_Exercise objective_: Work out how many lines in the entries below include the word "book". Give nothing but the number.

Extracted data entries

import Mathlib
import HarnessLib
import HarnessLib.Audit
import Summits.RiemannHypothesis.Statement
import Literature.NumberTheory.LFunctions.HardyZExtremaCriterion
import Literature.NumberTheory.LFunctions.RHWave0
import Literature.NumberTheory.LFunctions.GeneralizedRH
import Literature.NumberTheory.LFunctions.ZetaRealAxis
import HarnessLib.Audit.Status.Attr

/-!
Route: HardyZLehmerSplit

# Route HardyZLehmerSplit — RH splits as Platt–Trudgian height + no wrong-sign extrema of Hardy Z +
thin-pair dictionary + residual

X = HEIGHT ∧ Σ_L ∧ DICT ∧ Σ_rest ("it suffices to show X"; frozen W-07 c1 C1 object of rh-idea-5
g14, rev 4, critic VERDICT-W07-1 PASS-as-(s)).
HEIGHT (`HeightPT`, cite conjunct, theorem in print): every zero with 0 < γ ≤ H₀ = 3 000 175 332 800
is on the line (Platt–Trudgian 2021 Thm 1, tree fact).
Σ_L (`SigmaL`, crux): Hardy's Z has no positive local minimum and no negative local maximum at any t
> 3·10¹² (no Lehmer violation above H₀ − 1).
DICT (`Dictionary`, deciding crux, RH-FREE content): an off-line pair ½ ± δ + iγ with γ > H₀ that is
VERY THIN (δ·log²γ ≤ 1/4) and
PAIR-ISOLATED (no other zero of ζ in the critical strip within π/log γ of γ) forces a Lehmer
violation of Z within π/log γ of γ.
Σ_rest (`SigmaRest`, DECLARED RESIDUAL, RH-strength, never staffed): every off-line pair above H₀ is
very thin and pair-isolated
(no thick pair, no clustered pair). The four conjoin to RH by pure logic plus the strip/quadruple
symmetries of the zeros.
Lean: `HeightPT ∧ SigmaL ∧ Dictionary ∧ SigmaRest`

## Assembly
Pure logic plus standard symmetries, PROVED in glue.lean (`closes`, 0 sorry): a zero s of ζ that is
not trivial and ≠ 1 has
0 < Re s < 1 (`riemannZeta_eq_zero_iff_of_re_nonpos`, Mathlib `riemannZeta_ne_zero_of_one_le_re`)
and Im s ≠ 0
(`im_ne_zero_of_riemannZeta_eq_zero`); by `riemannZeta_conj` and
`GeneralizedRH.riemannZeta_one_sub_eq_zero` an off-line zero yields
one of the form ½+δ+iγ with δ > 0, γ > 0; γ ≤ H₀ contradicts HeightPT; γ > H₀ gives (SigmaRest) a
thin isolated pair, (Dictionary) a
violation at t with |t−γ| < π/log γ < 1, so t > 3·10¹², contradicting SigmaL. (The deciding theorem
`closes : HeightPT → SigmaL → Dictionary → SigmaRest → Summit.RiemannHypothesis` is certified by the
native check; the Assembly item restates it.)

Rationale: WHY THIS LINE. Mechanism: near a very thin isolated off-line pair the logarithmic derivative Z′/Z(t)
= Σ_ρ-local terms + O(log γ) is dominated at
t = γ ∓ δ by the pair term ∓1/δ ≥ 4 log²γ, while pair-isolation at radius π/log γ and the explicit
Backlund–Trudgian count
(tree, PROVED: `abs_zetaZeroCount_sub_main_le_explicit`, |N(T) − M(T)| ≤ 0.3083 log T + 4.128) bound
every other contribution by
< 3 log²γ; so Z′/Z changes sign − → + across [γ−δ, γ+δ] with Z ≠ 0 there, which is exactly a
positive local minimum or negative local
maximum of Z (Ivic2003 §2 reads this picture in the RH direction only: RH ⟹ Z′/Z monotone ⟹ no
violation; Edwards1974 §8.3).
Imported: local Hadamard-product analysis of ξ (complex analysis), explicit zero counting
(Trudgian2014), certified numerics at the
seam (PlattTrudgian2021). What it does that no prior route / negative does: it turns the classical
one-way Lehmer criterion into an
RH-free DICTIONARY «thin isolated off-line pair ⟹ wrong-sign extremum», so that the sign-pattern
statement Σ_L carries a named,
quantified part of RH above the verified height, with the uncarried part typed as an explicit
residual instead of hidden.

RANKED CRUXES. #2 Dictionary (crux) — for γ > 3000175332800, 0 < δ < 1/2 with ζ(½+δ+iγ) = 0, δ·log²γ
≤ 1/4, and every zero of ζ in the open critical strip within π/log γ of height γ equal to one of
½±δ+iγ: there is t with |t−γ| < π/log γ at which Z has a positive local minimum or a negative local
maximum (W-07 c1 C1 `Dictionary`, rev 4, PairIsolatedAt form demanded by critic rider A).
[difficulty: XL] (why it might fail: the one-sided cluster of ordinary zeros just outside radius
π/log γ contributes up to A₁·log²γ/π to Z′/Z; if the true local constant exceeds ≈3 (Backlund
0.3083·log γ window count at γ≈3·10¹²) the margin 4−3 closes and c=1/4 must shrink (coupled change
in SigmaRest).) [Ivic2003, Edwards1974, Titchmarsh1986, Trudgian2014, arXiv:1612.08627]
#3 SigmaL (crux) — for every t > 3·10¹², a local minimum of Hardy's Z at t has Z(t) ≤ 0 and a local
maximum has Z(t) ≥ 0 (no Lehmer violation above 3·10¹²; W-07 c1 C1 `SigmaL`). [difficulty:
open-problem] (why it might fail: it is implied by RH only (Ivić: t₀ ≤ 1000) and a single violation
above 3·10¹² refutes it AND RH; RH-free it is open at Laguerre–Pólya strength on the t-line; Lehmer
pairs make near-violations (|Z| < 7.1e-5 between zeros 4.4e-4 apart) recur.) [Ivic2003, Edwards1974,
doi:10.4064/aa111-2-2, arXiv:1612.08627]
#7 SigmaRest (crux) — RESIDUAL (RH-implied, declared residual, never staffed; class (a)
RH-strength): every off-line pair ½±δ+iγ with γ > 3000175332800, 0 < δ < 1/2 is very thin (δ·log²γ ≤
1/4) and pair-isolated at radius π/log γ — i.e. no THICK and no CLUSTERED off-line pair above the
Platt–Trudgian height; recorded so that `closes` reaches the Statement honestly and the uncarried
part of RH is named, with its constants coupled to Dictionary. [deps: Dictionary] [difficulty:
open-problem] (why it might fail: it fails iff RH fails by a thick (δ·log²γ > 1/4) or clustered pair
above H₀ — the sliver Dictionary cannot see (cell lemmas thin_iff, masked_above_zero); no method
proves statements of this shape short of RH; its risk is the summit's.) [Ivic2003,
PlattTrudgian2021, Titchmarsh1986]
#8 HeightPT (crux) — CITE conjunct HEIGHT(T₀) (theorem in print, certified computation; 0 provers,
never a proving target; crux-kind only because the deciding theorem may assume crux items only,
ruling 2026-08-16): every zero of ζ with 0 < Im ≤ 3 000 175 332 800 has real part 1/2
(Platt–Trudgian 2021 Thm 1) — the tree's named fact
`Literature.NumberTheory.LFunctions.platt_trudgian_numerical_rh`, used as the hypothesis (h :
HeightPT). [difficulty: open-problem] (why it might fail: mathematically only through an error in
the published interval-arithmetic verification (PlattTrudgian2021 Thm 1, 3·10¹² in γ); as an ITEM it
closes only by porting/certifying that computation in Lean — out of scope, hence 0 provers.)
[PlattTrudgian2021]

TWO-LAYER PLAN. Dictionary ⇐ HadamardLocal → TwoPoint → Dictionary (registered BC3 skeleton
`Lines/birth.lean`, composition `Dictionary_of` PROVED):
HadamardLocal (XL) = for |t−γ| ≤ δ under Dictionary's hypotheses, Z(t) ≠ 0 and |Z′/Z(t) −
2(t−γ)/((t−γ)²+δ²)| ≤ 3·log²γ; TwoPoint (M) =
Z ≠ 0 on [t₁,t₂], Z′/Z(t₁) < 0 < Z′/Z(t₂) ⟹ a violation in (t₁,t₂). SigmaL ⇐ LaguerreAtCritical →
SecondDerivTest → SigmaL (skeleton,
`SigmaL_of` PROVED): LaguerreAtCritical (XL/open) = t > 3·10¹², Z′(t) = 0, Z(t) ≠ 0 ⟹ Z(t)·Z″(t) <
0; SecondDerivTest (M) = calculus for
the real-analytic Z. SigmaRest is never decomposed (residual).

KILL CRITERIA. Refutation of Dictionary AS TYPED (an explicit thin isolated configuration, or a
proof that the local constant 3 is exceeded so that
no t exists) closes the route `refuted:Dictionary` unless the refuter's witness only forces a
smaller c (then ONE coupled re-typing of
Dictionary/SigmaRest with c′ < 1/4 is the repair; a second failure retires the line). A certified
Lehmer violation of Z above 3·10¹²
refutes SigmaL and RH together (route moot with the summit). A proof that SigmaRest ⟺ RH
unconditionally (kernel) makes the split
DEGENERATE and retires the route as (p)-record. Proved elsewhere that moots it: any route closing RH
above H₀.

NOT DECOMPOSED YET. The explicit local constant in HadamardLocal (the «3»): it bundles the one-sided
cluster bound A₁(log γ)/π·log γ, the O(log t) of the
partial-fraction formula made explicit at γ ≥ 3·10¹², and Stirling for the Γ-factor phase ϑ′; these
are layer-2 children of
HadamardLocal once a prover opens it. The C² regularity of hardyZ (second derivative of the
ϑ-expression) inside SecondDerivTest.
No regime split in γ beyond the single seam H₀.

CHEAPEST FALSIFIER. The toy model RUN here (bc/Dictionary_rung.lean, sorry-free, rc 0): Z_toy(t) =
(t²+δ²)·cos t (off-line pair ±iδ at γ = 0, on-line zeros
at π/2+kπ, pair-isolated at half a mean gap): 0 < δ² < 2 ⟹ positive local MINIMUM at 0 (violation:
thin pair visible), δ² > 2 ⟹
positive local MAXIMUM (thick pair invisible) — both PROVED; the dictionary's mechanism and its
ceiling are real in the model. Next
cheapest: evaluate the one-sided cluster constant at γ = 3·10¹² from
`abs_zetaZeroCount_sub_main_le_explicit` (pencil: (0.3083·28.7+17)
·28.7/π ≈ 236 ≈ 0.29·log²γ per side before the 1/distance weighting; the stub allows 3·log²γ) — a
refuter can do this in an hour.

NUMBERS. H₀ = 3 000 175 332 800 (PlattTrudgian2021 Thm 1; tree `platt_trudgian_numerical_rh`). Σ_L
threshold 3·10¹² < H₀ − 1; window π/log γ <
π/28.7 < 0.11 < 1. Thinness c = 1/4 at exponent 2 (critic B′: the RH-free pencil needs exponent 2;
necessary c < C/A₁ ≈ π/0.4 ≈ 7.8, so
×30 margin). Isolation radius π/log γ = half the mean gap 2π/log(γ/2π) up to 1+o(1). |S(T)| ≤ 0.3083
log T + 3.24 hence |N(T)−M(T)| ≤
0.3083 log T + 4.128 for T ≥ 30 (tree, PROVED, `ZetaArgBacklundExplicit`). Ivić's RH-conditional t₀
≤ 1000; only known negative local
maximum of Z: −0.52625 at t = 2.47575; no positive local minimum known (Ivic2003 §2). Lehmer/Rosser
near-violations: |Z| < 7.1·10⁻⁵
between zeros 4.4·10⁻⁴ apart near the 13 400 000th zero (Edwards1974 §8.3 p.176).

BC5 (witness of weakness for the deciding crux Dictionary): toy rung PROVED sorry-free in
bc/Dictionary_rung.lean — for Z_toy(t) =
((t−0)²+δ²)·cos t (one planted pair of offset δ at γ = 0 on a cosine background of unit zero
spacing) `toyDictionary_thin`: 0 < δ, δ² < 2 ⟹
IsLocalMin at 0 with Z_toy 0 > 0 (a violation — the dictionary fires) and `toyDictionary_thick`: δ²
> 2 ⟹ IsLocalMax at 0 (invisible — the
ceiling); outside S's known regime because it is a model statement RH says nothing about, and it
exercises exactly the lever (cross term
2δ/((t−γ)²+δ²) of Z′/Z against the background). First real rung = plan-only `stub_hadamardLocal`
(bc/Dictionary_birth.lean, technique:
local Hadamard expansion of ξ′/ξ + tree `abs_zetaZeroCount_sub_main_le_explicit` for the far sum).
BC9 (ladder ceiling): method_family = local-Hadamard Z′/Z analysis + explicit zero counting + (Z,
Z′) sign pattern; ladder_ceiling =
capped-at the thin pair-isolated sliver {δ·log²γ ≤ 1/4 and no third zero within π/log γ}: a thick
pair (2/δ² below the background
curvature) leaves every local extremum right-signed (kernel: `thin_iff`, `masked_above_zero` in the
frozen Sketch fc307f8482aaac25; critic
dossier f7a199c47cf3da21 §B′; toy: `toyDictionary_thick`); in print only the RH ⟹ no-violation
direction exists ([galaxy:panama:500466769199130]
Ivić 1997 §2, [corpus:book:edwards1974-riemann-s-zeta-function p.176], arXiv:1612.08627) and no
converse/ceiling theorem — null for
"positive local minimum|negative local maximum" (galaxy --star all, 20 rows, none beyond Edwards)
and for vsearch «off-line zero pair forces a
positive local minimum of Hardy Z» (top-10: Montgomery–Vaughan p.352–353, Titchmarsh p.36/247,
Edwards p.174/176, all the RH ⟹ direction);
ceiling_lift = SigmaRest (declared crux, residual: everything the dictionary cannot see);
ceiling_sources = [Literature/Barriers/RiemannHypothesis/JensenPolynomials.lean
(Farmer 2022 §4 shift-0 inefficiency: hyperbolicity for d < T² already follows from RH to height T),
galaxy:panama:500466769199130, corpus:book:edwards1974-riemann-s-zeta-function p.176].

DEFINITION REQUESTS. None: `hardyZ`, `platt_trudgian_numerical_rh`, `IsLocalMin/IsLocalMax`,
`riemannZeta` exist; thin/isolated are inlined as arithmetic
clauses (no new notion filed). Cite fact already in tree: PlattTrudgian2021 Thm 1.

Novelty: Searches (2026-08-29): lit search --hybrid "Lehmer phenomenon positive local minimum Z(t) Riemann
hypothesis" (hits: Edwards1974 p.174–176, editor1989 p.124 irrelevant); lit vsearch "<off-line pair
forces positive local minimum of Z>" -k 10 (top: Montgomery–Vaughan p.353 refs only, Titchmarsh
p.36/247, Edwards p.174/176 — all the RH ⟹ no-violation direction); lit galaxy search "Lehmer's
phenomenon|Lehmer phenomenon" --star all (Ivić 1997 in Motohashi LMS 247
[galaxy:panama:500466769199130 c320714], Borwein–Choi–Rooney–Weirathmueller reprint of Ivić 2003
[galaxy:panama:432889753763913 c308655], van de Lune MC report ZW 201/83 [galaxy:pdf:5063666700]);
lit galaxy search "positive local minimum|negative local maximum" --star all (20 rows, none on ζ
beyond Edwards); lean search hardyZ / IsLocalMin over 97 RH Theses files: no route has a
Hardy-Z-extremum crux (DBN, LaguerreSpeiserSplit, DisplacementPencil mention Lehmer pairs only in
rationale); ledger negatives --problem RiemannHypothesis: 7 refuted statements, none on Z-extrema or
off-line pair geometry.
Nearest prior art found: Ivic2003 §2 Prop 1 (arXiv:math/0311162; RH ⟹ (Z′/Z)′ < 0 for t ≥ t₀ ≤ 1000
⟹ no violation; a violation disproves RH) [galaxy:panama:500466769199130]; Edwards1974 §8.3
[corpus:book:edwards1974-riemann-s-zeta-function p.174]; Simonič 2017 (arXiv:1612.08627, Lehmer
pairs and derivatives of Z, RH-conditional, real zero pairs); Hall 2004 (doi:10.4064/aa111-2-2,
stationary points of Z). In-house: rh-idea-5 g14  [refs: 10.4064/aa111-2-2, math/0311162, 1612.08627, book:edwards1974-riemann-s-zeta-function, doi:10.4064/aa111-2-2, Edwards1974, Ivic2003]

Barriers (technique_class: hardy-z-extrema sign-pattern riemann-siegel zero-counting): - technique_class: hardy-z-extrema sign-pattern riemann-siegel zero-counting
- Literature.Barriers.RiemannHypothesis.GramRosserFailuresNarrow: outside — its own evasions (b)
place «RH ⟹ Z′/Z monotone ⟹ no positive local minimum / negative local maximum» criteria outside the
class ("they force nothing on S, cannot be refuted by Ω-theorems") and send the converse direction
to the Laguerre–Pólya/Jensen circle; SigmaL yields no N₀(t) ≥ ϑ(t)/π − C (RH itself implies SigmaL
while S is unbounded below).
- Literature.Barriers.RiemannHypothesis.JensenPolynomials: outside — the barrier kills inferences
from LARGE-SHIFT hyperbolicity (EventuallyHyperbolic ⇏ AllHyperbolic); SigmaL/LaguerreAtCritical are
shift-0 statements on the t-line for every t > 3·10¹² and Dictionary is a local converse for thin
pairs; Farmer's shift-0 inefficiency (d < T² follows from RH to height T) is exactly our declared
ceiling: thick pairs are invisible (BC9), carried by SigmaRest.
- Literature.Barriers.RiemannHypothesis.DavenportHeilbronn: Dictionary is outside (it concludes a
LOCAL sign statement that is equally true for the Davenport–Heilbronn f — the barrier quantifies
over proofs of RH / zero-free regions, not over it); SigmaL and SigmaRest are where it bites: any
proof of them must use the Euler product beyond the functional-equation/Riemann–Siegel class — it
does; the bet is that SigmaL is attacked by certified numerics in finite ranges and at
Laguerre–Pólya strength only, and SigmaRest is the declared r

sub-problem: RiemannHypothesis · status: open · opened planner-plan-w07-sigmaL-1-g0-0 2026-08-29T08:09:12Z · rev 0 · ledger route-RiemannHypothesis-HardyZLehmerSplit
GENERATED by the gate from the ledger (D-0016/17). Provers cite these decls: `theorem foo : Summit.RiemannHypothesis.RiemannHypothesis.Theses.HardyZLehmerSplit.<Decl> := …` in Summits/RiemannHypothesis/RiemannHypothesis/Theorems/<Name>.lean.
-/

namespace Summit.RiemannHypothesis.RiemannHypothesis.Theses.HardyZLehmerSplit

_Written response_: 4